Continuation of front page (56) References JP-A-62-221697 (JP, A) JP-A-57-118790 (JP, A) JP-A-2-23866 (JP, A) JP-A-62-130687 (JP) , A) Analytical Biochemistry, Vol. 138, (1984), p. 421-424 (58) Field surveyed (Int. Cl. ⁷ , DB name) C12N 9/00-9/99 BIOSIS (DIALOG) MEDLINE (STN) WPI (DIALOG)

Claims (13)

(57) [Claims] 1. L-methionine γ-lyase, (1) oligosaccharide, (2) water-soluble polysaccharide, (3) sugar alcohol,
Lyophilizing a solution in which one or more substances selected from the group consisting of (4) protein, (5) acidic amino acid, (6) glutathione, and (7) N-acetylcysteine are present. Characteristic method for stabilizing L-methionine γ-lyase. 2. The method according to claim 1, wherein the oligosaccharide is saccharose, maltose,
2. The method according to claim 1, wherein the method is lactose, trehalose, raffinose or maltotriose. 3. The method according to claim 1, wherein the oligosaccharide is trehalose or raffinose. 4. The method according to claim 1, wherein the water-soluble polysaccharide is dextran. 5. The method according to claim 1, wherein the sugar alcohol is sorbitol, mannitol or xylitol. 6. The method according to claim 1, wherein the protein is a hydrolyzate of gelatin. 7. The method according to claim 1, wherein the acidic amino acid is glutamic acid, aspartic acid or an alkali metal salt thereof. 8. One or two selected from the group consisting of L-methionine γ-lyase, oligosaccharide and (1) protein, (2) amino acid, (3) glutathione and (4) N-acetylcysteine. A method for stabilizing L-methionine γ-lyase, comprising freeze-drying a solution in which the above-mentioned substance is coexisted. 9. An oligosaccharide comprising saccharose, maltose,
9. The method according to claim 8, wherein the method is lactose, trehalose, raffinose or maltotriose. 10. The method according to claim 8, wherein the protein is a hydrolyzate of gelatin. 11. The method according to claim 8, wherein the amino acid is glutamine, glutamic acid or a salt of glutamic acid. 12. L-methionine γ-lyase, and (1)
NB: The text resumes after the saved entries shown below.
/-- **CONTRAPOSITIVE: AN H₂ FRAME WITH A PRIMITIVE CERTIFICATE, A LEVEL-`4` GROSS WITNESS AND `Σ ≥ 2` REFUTES THE CRUX AS STATED**
(modulo GZ / GZK / modularity / Milne and Gross 3.7 (2) at the frame).  No such frame is constructed here. [cite: McCallumLMS1991, §5 Thm. 5.4]
[cite: DokchitserDokchitserAnnals2010, Lemma 4.14 (proof)] [cite: Kramer1981, Prop. 3] -/
theorem not_cmKolyvaginExactAtInertTwo_of_grossWitness_of_two_le_sum_defect
    (hGZ : ∀ (N : ℕ) [NeZero N] (W : WeierstrassCurve ℚ) (K : Type) [Field K] [NumberField K], gross_zagier N W K)
    (hGZK : rank_eq_analyticRank_of_analyticRank_le_one) (hmod : hasEntireLFunction_rat)
    (hMilneC : Milne1972.bsdQuotient_baseChange_quadratic_anyModel)
    (W : WeierstrassCurve ℚ) [W.IsElliptic] [W.IsGloballyMinimal] [NeZero (W.conductorNorm ℤ)]
    (hCM : W.HasCM) (hin : Rank1Residual.CMInert W 2) (hρ2 : W.HasSurjectiveModNGaloisRep 2)
    (hT : Odd W.tamagawaProduct) (K : Type) [Field K] [NumberField K] (hIQ : IsImaginaryQuadratic K)
    (hodd : Odd (NumberField.discr K)) (h3 : NumberField.discr K ≠ -3) (hHe : SatisfiesHeegnerHypothesis (W.conductorNorm ℤ) K)
    (hns₁ : ¬ IsSquare ((NumberField.discr K : ℚ) * -|W.Δ|)) (hns₂ : ¬ IsSquare ((NumberField.discr K : ℚ) * (-(2 * |W.Δ|))))
    (h37 : prop37_2_reductionCongruence_inert (W.conductorNorm ℤ) W K)
    (Dt : ModularParametrizationData W (W.conductorNorm ℤ)) (β : ℤ) (ι : K →+* ℂ) (d₁ : KolyvaginHeegnerData Dt β ι 1)
    (hy : ¬ IsOfFinAddOrder d₁.derivedPoint) (M₀ : ℕ)
    (hM₀ : ∃ Q : (W.baseChange (ringClassField K ι 1)).toAffine.Point, ((2 ^ M₀ : ℕ) : ℤ) • Q = d₁.derivedPoint)
    (hndiv : ¬ ∃ Q : (W.baseChange (ringClassField K ι 1)).toAffine.Point, ((2 ^ (M₀ + 1) : ℕ) : ℤ) • Q = d₁.derivedPoint)
    {n : ℕ} (d : KolyvaginHeegnerData Dt β ι n) (hn : Squarefree n)
    (hKoly : ∀ ℓ ∈ n.primeFactors, Zhang2014.IsKolyvaginPrime (W.conductorNorm ℤ) W K 2 ℓ ∧ Rank1Residual.CMInert W ℓ)
    (hPn : ¬ ∃ Q : (W.baseChange (ringClassField K ι n)).toAffine.Point, (2 : ℤ) • Q = d.derivedPoint)
    {L k : ℕ} (hL : 2 * M₀ + 12 ≤ L) (hk : 1 ≤ k)
    {n₀ : ℕ} (hn₀ : Squarefree n₀)
    (hn₀K : ∀ q ∈ n₀.primeFactors, Zhang2014.IsKolyvaginPrime (W.conductorNorm ℤ) W K 2 q ∧ 2 ≤ Zhang2014.kolyvaginIndex W 2 q ∧
      FrobEqFrobInfty W K (2 ^ 2) q)
    (e₀ : KolyvaginHeegnerData Dt β ι n₀) (he₀ : addOrderOf (e₀.kolyvaginClass Nat.prime_two 2) = 2 ^ 2)
    (hSigma : 2 ≤ ∑ q ∈ (NumberField.discr K).natAbs.primeFactors,
        ((if jacobiSym W.Δ.num q = -1 then 1 else 0) +
          (if jacobiSym W.Δ.num q = 1 ∧ Even (W.frobeniusTrace q) then 2 else 0))) :
    ¬ CMKolyvaginExactAtInertTwo := fun hX ↦ by
  have h := sum_defect_le_one_of_cmKolyvaginExact_of_grossWitness hX hGZ hGZK hmod hMilneC W hCM hin hρ2 hT K hIQ hodd h3 hHe hns₁ hns₂
    h37 Dt β ι d₁ hy M₀ hM₀ hndiv d hn hKoly hPn hL hk hn₀ hn₀K e₀ he₀
  omega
Oligosaccharide, (2) water-soluble polysaccharide, (3) sugar alcohol,
A solution obtained by freeze-drying a solution containing one or more substances selected from the group consisting of (4) a protein, (5) an acidic amino acid, (6) glutathione, and (7) N-acetylcysteine. , Stabilized L-methionine γ-lyase. 13. An L-methionine γ-lyase, an oligosaccharide, and one or more selected from the group consisting of (1) protein, (2) amino acid, (3) glutathione, and (4) N-acetylcysteine. A stabilized L-methionine γ-lyase, which is obtained by freeze-drying a solution in which a substance and a substance are coexisted.